Quantitative Methods Flashcards
(56 cards)
Overfitting
when a machine learning model learns the input and target dataset too precisely, making the system more likely to discover false relationships or unsubstained patterns that will lead to prediction errors.
Adjusted R2
goodness of fit measure that adjusts the coefficent of determination, R2, for the number of independent variables in the model
Akaike’s Information Criterion (AIC)
a statistic used to compare sets of independent variables for explaining a dependent variable. it is preferred for finding the model that is best suited for prediction.
Analysis of Variance (ANOVA)
A table that presents the sums of squares, degrees of freedom, mean squares, and F-statistic for a regression model.
Coefficient of Determination
A measure of how well data points fit a linear statistical model, indicated in percentage terms from 0 to 100%. also known as R-squared (R2).
General Linear F-Test
A test statistic used to assess the goodness of fit for an entire regression model, so it tests all independent variables in the model.
Joint Test of Hypotheses
The test of hypotheses that specify values for two or more independent variables in the hypotheses.
Nested Models
Models in which one regression model has a subset of the independent variables of another regression model.
Restricted Model
A regression model with a subset of the complete set of independent variables.
Schwarz’s Bayesian Information Criterion (BIC or SBC)
A statistic used to compare sets of independent variables for explaining a dependent variable. it is preferred for finding the model with the best goodness of fit.
Unrestricted model
A regression model with the complete set of independent variables.

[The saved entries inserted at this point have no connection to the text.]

import Mathlib
import Summits.ValiantsHypothesis.ValiantsHypothesis.Theorems.FifoMatchingNNDivisionHardFewGeneratorsTransport
import HarnessLib

/-!
# ★★★ `NNDivisionHard` ON THE COFACTORS WHOSE NEWTON POLYTOPE HAS AT MOST `2^{κ√n}` GENERATORS (in particular: at most `2^{κ√n}`
# MONOMIALS), ANY DEGREE — PROP A (the chamber certificate) at the route rate and at exponential rate, in the crux's own currency
# (crux `Theses.FifoMatching.NNDivisionHard`, stmt-ValiantsHypothesis-21181; high-degree regime)

Sequel of ✓ `…NNDivisionHardFewGeneratorsTransport` (the K1/AFHMS transport WITH the passenger's number of generators,
`FewGenerators.transport_geometric_card`, `nn_passenger_three_pow_le_card`).  The rate bookkeeping of ✓ `…NNDivisionHardLowDimRate`
(`growth_eventually`, `T_pow_four_le`) is run on the generator count instead of the dimension:

* `three_pow_half_le`, `card_side_condition` — `3^h ≤ m (r+1) 2^h`, `m ≤ 2^x`, `4x ≤ h` give `3^{⌊h/2⌋} ≤ (r+1) 2^{⌊h/2⌋}`.
* ★★ `corMinkowskiHard_fewGenerators` — COR level: for every `c`, eventually in `h`, every passenger family `q : J → ℝ^{h×h}` with
  `|J| · 2^{⌈h/2⌉} ≤ 3^{⌈h/2⌉}` (at most `1.5^{⌈h/2⌉}` generators) has `xc(COR(K_h) + conv q) > 2^((log₂ h + c)^c)`.
* ★★★ `nnDivisionHard_fewGeneratorsExp` / `nnDivisionHard_fewMonomialsExp` — THE CRUX RESTRICTED TO COFACTORS `hh ≠ 0` WHOSE NEWTON
  POLYTOPE IS THE HULL OF AT MOST `2^{κ√n}` POINTS (e.g. its vertices; in particular `|supp hh| ≤ 2^{κ√n}`), PROVED unconditionally:
  `∃ κ > 0, ∀ c`, eventually in `n`, `2^((log₂ n + c)^c) < L₊(NN_n · hh) + L₊(hh)`.  NO condition on the degrees of `hh` (powers,
  power towers, products of `2^{o(√n)}`-nomials of ANY degree are decided: the HIGH-DEGREE regime of record), none on its Newton
  dimension, `hh(0)` or signs.  Upgrades the tree's few-monomial tier `|supp hh|² ≤ n`
  (✓ `…NNDivisionHardNewtonDimension.fewMonomials_not_certificate_qp`) to `2^{κ√n}` generators; incomparable with the low-dimension
  tier (✓ `…NNDivisionHardLowDimRate.nnDivisionHard_lowdim`); contains the binomial-power / power-sum tiers at exponential count.
* ★★★ `nn_complexity_expLowerBound_fewGenerators` / `…_fewMonomials` — EXPONENTIAL RATE: `∃ κ > 0`, eventually in `n`, every such
  `hh` has `2^{κ√n} ≤ L₊(NN_n · hh)` (the currency of the sibling crux `NNNotVP`'s stub B2 ≡ exponential division hardness).

HONEST FRAMING: a restriction theorem in the crux's literal currency (a decided sub-class of cofactors), NOT the crux: stmt-21181
`NNDivisionHard` (all cofactors) is OPEN — the survivors are cheap cofactors whose Newton polytopes need MORE than `2^{κ√n}`
generators (fan-saturating passengers); COR-MINKOWSKI / COR-VIRTUAL OPEN; `NNNotVP` OPEN; `VP ≠ VNP` NOT proved; nothing here is
a summit statement.  References: Hrubeš–Yehudayoff 2021 §6 Problem 2 [HrubesYehudayoff2021]; Fiorini et al. 2015 Thm 7
[FioriniEtAl2015]; Kaibel–Weltge 2015 Thm 1 [KaibelWeltge2014]; AFHMS 2019 [AboulkerEtAl2019 = arXiv:1806.00541].
-/

set_option autoImplicit false

-- the mandated summit-side namespace repeats a component by design (single-problem summit)
set_option linter.dupNamespace false

noncomputable section

open Matrix Finset
open scoped Pointwise

namespace Summit.ValiantsHypothesis.ValiantsHypothesis.Theorems.FifoMatching

namespace FewGenerators

open Literature.Barriers.PneNP (HasEFOfSize)
open Literature.Combinatorics.Optimization (corPolytopeGraph)
open Summit.ValiantsHypothesis.ValiantsHypothesis.Theorems.FifoMatching.XcDivision

/-! ## §2 AT THE ROUTE RATE (§1 = the transport, in `…NNDivisionHardFewGeneratorsTransport`) -/

section RouteRate

open MvPolynomial
open scoped NNReal
open Literature.Computability.AlgebraicComplexity (complexity nestFreeMatchingPoly)
open Literature.Computability.AlgebraicComplexity.MonotoneCircuitEF (hasEFOfSize_newtonPolytope_complexity)
open Literature.Algebra.Polynomial.NewtonPolytope (newtonPolytope newtonPolytope_mul)
open Summit.ValiantsHypothesis.ValiantsHypothesis.Theorems.FifoMatching.QueueGridFace
  (realOf suppPts newt growth_eventually)
open Summit.ValiantsHypothesis.ValiantsHypothesis.Theorems.FifoMatching.MonomialCofactor (newt_eq_newtonPolytope)

/-- from the chamber certificate `3^h ≤ m (r+1) 2^h` and few generators `m · 2^{h − ⌊h/2⌋} ≤ 3^{h − ⌊h/2⌋}`, the half-level
bound `3^{⌊h/2⌋} ≤ (r+1) · 2^{⌊h/2⌋}`. [folklore] -/
theorem three_pow_half_le {h m r : ℕ} (hA : 3 ^ h ≤ m * (r + 1) * 2 ^ h)
    (hm : m * 2 ^ (h - h / 2) ≤ 3 ^ (h - h / 2)) : 3 ^ (h / 2) ≤ (r + 1) * 2 ^ (h / 2) := by
  by_contra hlt
  push Not at hlt
  have hsplit2 : 2 ^ (h - h / 2) * 2 ^ (h / 2) = 2 ^ h := by
    rw [← pow_add, Nat.sub_add_cancel (Nat.div_le_self h 2)]
  have hsplit3 : 3 ^ (h - h / 2) * 3 ^ (h / 2) = 3 ^ h := by
    rw [← pow_add, Nat.sub_add_cancel (Nat.div_le_self h 2)]
  have key : m * (r + 1) * 2 ^ h < 3 ^ h := by
    calc m * (r + 1) * 2 ^ h = (m * 2 ^ (h - h / 2)) * ((r + 1) * 2 ^ (h / 2)) := by
          rw [← hsplit2]; ring
      _ ≤ 3 ^ (h - h / 2) * ((r + 1) * 2 ^ (h / 2)) := Nat.mul_le_mul_right _ hm
      _ < 3 ^ (h - h / 2) * 3 ^ (h / 2) := Nat.mul_lt_mul_of_pos_left hlt (by positivity)
      _ = 3 ^ h := hsplit3
  omega

/-- ★★ **COR level, passengers with at most `1.5^{⌈h/2⌉}` generators (PROVED):** for every `c`, eventually in `h`, every family
`q : J → ℝ^{h×h}` with `|J| · 2^{h−⌊h/2⌋} ≤ 3^{h−⌊h/2⌋}` gives `xc(COR(K_h) + conv q) > 2^((log₂ h + c)^c)`. [cite: KaibelWeltge2014, Thm. 1] -/
theorem corMinkowskiHard_fewGenerators (c : ℕ) : ∃ h₀ : ℕ, ∀ h ≥ h₀, ∀ {J : Type} [Fintype J] [Nonempty J]
    (q : J → (Fin h × Fin h → ℝ)) (r : ℕ), Fintype.card J * 2 ^ (h - h / 2) ≤ 3 ^ (h - h / 2) →
      HasEFOfSize (corPolytopeGraph (⊤ : SimpleGraph (Fin h)) + convexHull ℝ (Set.range q)) r →
        2 ^ ((Nat.log 2 h + c) ^ c) < r := by
  obtain ⟨r₀, hr₀2, hgrowth⟩ := growth_eventually c (c := (1 / 2 : ℝ)) (by norm_num)
  refine ⟨r₀, fun h hh J _ _ q r hgen hEF => ?_⟩
  classical
  obtain ⟨K, q', hq', hK⟩ := exists_fin_range_eq_card q
  rw [← hq'] at hEF
  have hA := corPolytopeGraph_top_add_hull_three_pow_le q' (Nat.succ_pos K) hEF
  rw [hK] at hA
  have hk : 3 ^ (h / 2) ≤ (r + 1) * 2 ^ (h / 2) := three_pow_half_le hA hgen
  have hkR : (3 : ℝ) ^ (h / 2) ≤ ((r : ℝ) + 1) * 2 ^ (h / 2) := by exact_mod_cast hk
  have h32 : ((3 : ℝ) / 2) ^ (h / 2) ≤ (r : ℝ) + 1 := by
    rw [div_pow, div_le_iff₀ (by positivity)]
    exact hkR
  have hsqrt : (2 : ℝ) ^ ((1 / 2 : ℝ) * ((h / 2 : ℕ) : ℝ)) ≤ ((3 : ℝ) / 2) ^ (h / 2) := by
    rw [Real.rpow_mul (by norm_num), Real.rpow_natCast]
    refine pow_le_pow_left₀ (by positivity) ?_ _
    rw [← Real.sqrt_eq_rpow]
    calc Real.sqrt 2 ≤ Real.sqrt (((3 : ℝ) / 2) ^ 2) := Real.sqrt_le_sqrt (by norm_num)
      _ = 3 / 2 := Real.sqrt_sq (by norm_num)
  have hg := hgrowth h hh
  have hT : (((2 ^ ((Nat.log 2 h + c) ^ c) : ℕ) : ℕ) : ℝ) = (2 : ℝ) ^ ((Nat.log 2 h + c) ^ c) := by
    push_cast; ring
  have h4 : (1 : ℝ) ≤ (h : ℝ) ^ 4 := one_le_pow₀ (by exact_mod_cast (show 1 ≤ h by omega))
  have : (((2 ^ ((Nat.log 2 h + c) ^ c) : ℕ) : ℕ) : ℝ) < r := by
    rw [hT]
    by_contra hcon
    push Not at hcon
    linarith
  exact_mod_cast this

/-- `m ≤ 2^x` generators fit under `1.5^{⌈h/2⌉}` once `4x ≤ h`. [folklore] -/
theorem card_side_condition {m h : ℕ} {x : ℝ} (hm : (m : ℝ) ≤ (2 : ℝ) ^ x) (hxh : 4 * x ≤ h) :
    m * 2 ^ (h - h / 2) ≤ 3 ^ (h - h / 2) := by
  set t : ℕ := h - h / 2 with ht
  have hth : (h : ℝ) ≤ 2 * (t : ℝ) := by
    have : h ≤ 2 * t := by omega
    exact_mod_cast this
  have hxt : x ≤ (1 / 2 : ℝ) * (t : ℝ) := by linarith
  have h1 : (2 : ℝ) ^ x ≤ (2 : ℝ) ^ ((1 / 2 : ℝ) * (t : ℝ)) :=
    Real.rpow_le_rpow_of_exponent_le (by norm_num) hxt
  have h2 : (2 : ℝ) ^ ((1 / 2 : ℝ) * (t : ℝ)) ≤ ((3 : ℝ) / 2) ^ t := by
    rw [Real.rpow_mul (by norm_num), Real.rpow_natCast]
    refine pow_le_pow_left₀ (by positivity) ?_ _
    rw [← Real.sqrt_eq_rpow]
    calc Real.sqrt 2 ≤ Real.sqrt (((3 : ℝ) / 2) ^ 2) := Real.sqrt_le_sqrt (by norm_num)
      _ = 3 / 2 := Real.sqrt_sq (by norm_num)
  have h3 : (m : ℝ) * 2 ^ t ≤ ((3 : ℝ) / 2) ^ t * 2 ^ t :=
    mul_le_mul_of_nonneg_right (hm.trans (h1.trans h2)) (by positivity)
  have h4 : ((3 : ℝ) / 2) ^ t * 2 ^ t = 3 ^ t := by
    rw [← mul_pow]; norm_num
  rw [h4] at h3
  exact_mod_cast h3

What are the principles for proper regression model specification?
Economic reasoning behind variable choices, parsimony, good out-of-sample performance, appropriate model functional form, no violations of regression assumptions
These principles ensure the model is effective and reliable in making predictions.
What are common failures in regression functional form?
Omitted variables, inappropriate form of variables, inappropriate variable scaling, inappropriate data pooling
These failures can lead to violations of regression assumptions, impacting model accuracy.
What is heteroskedasticity in regression analysis?
When the variance of regression errors differs across observations
It can affect the validity of statistical inferences made from the model.
What is unconditional heteroskedasticity?
When the error variance is not correlated with the independent variables
It does not create major problems for statistical inference.
What is conditional heteroskedasticity?
When the error variance is correlated with the values of the independent variables
This type of heteroskedasticity can lead to inflated t-statistics and Type I errors.
How is conditional heteroskedasticity detected?
Using the Breusch–Pagan (BP) test
This test assesses the correlation between error variance and independent variable values.
How can the bias created by conditional heteroskedasticity be corrected?
By computing robust standard errors
This adjustment helps ensure accurate statistical inference.
What is serial correlation (or autocorrelation) in regression?
When regression errors are correlated across observations
It is particularly problematic in time-series regressions.
What are the consequences of serial correlation?
Inconsistent coefficient estimates, underestimated standard errors, inflated t-statistics
This can lead to misleading conclusions about the relationships between variables.
What test is used to detect serial correlation?
The Breusch–Godfrey (BG) test
This test uses residuals from the regression to check for correlation with lagged residuals.
What does a variance inflation factor (VIF) measure?
Multicollinearity
It quantifies how much the variance of an estimated regression coefficient increases due to multicollinearity.
What does a VIF of 1 indicate?
No correlation between the variable and other regressors
This suggests that multicollinearity is not a concern for that variable.
What VIF value indicates serious multicollinearity requiring correction?
VIFj > 10
This level of multicollinearity can significantly affect the reliability of the regression model.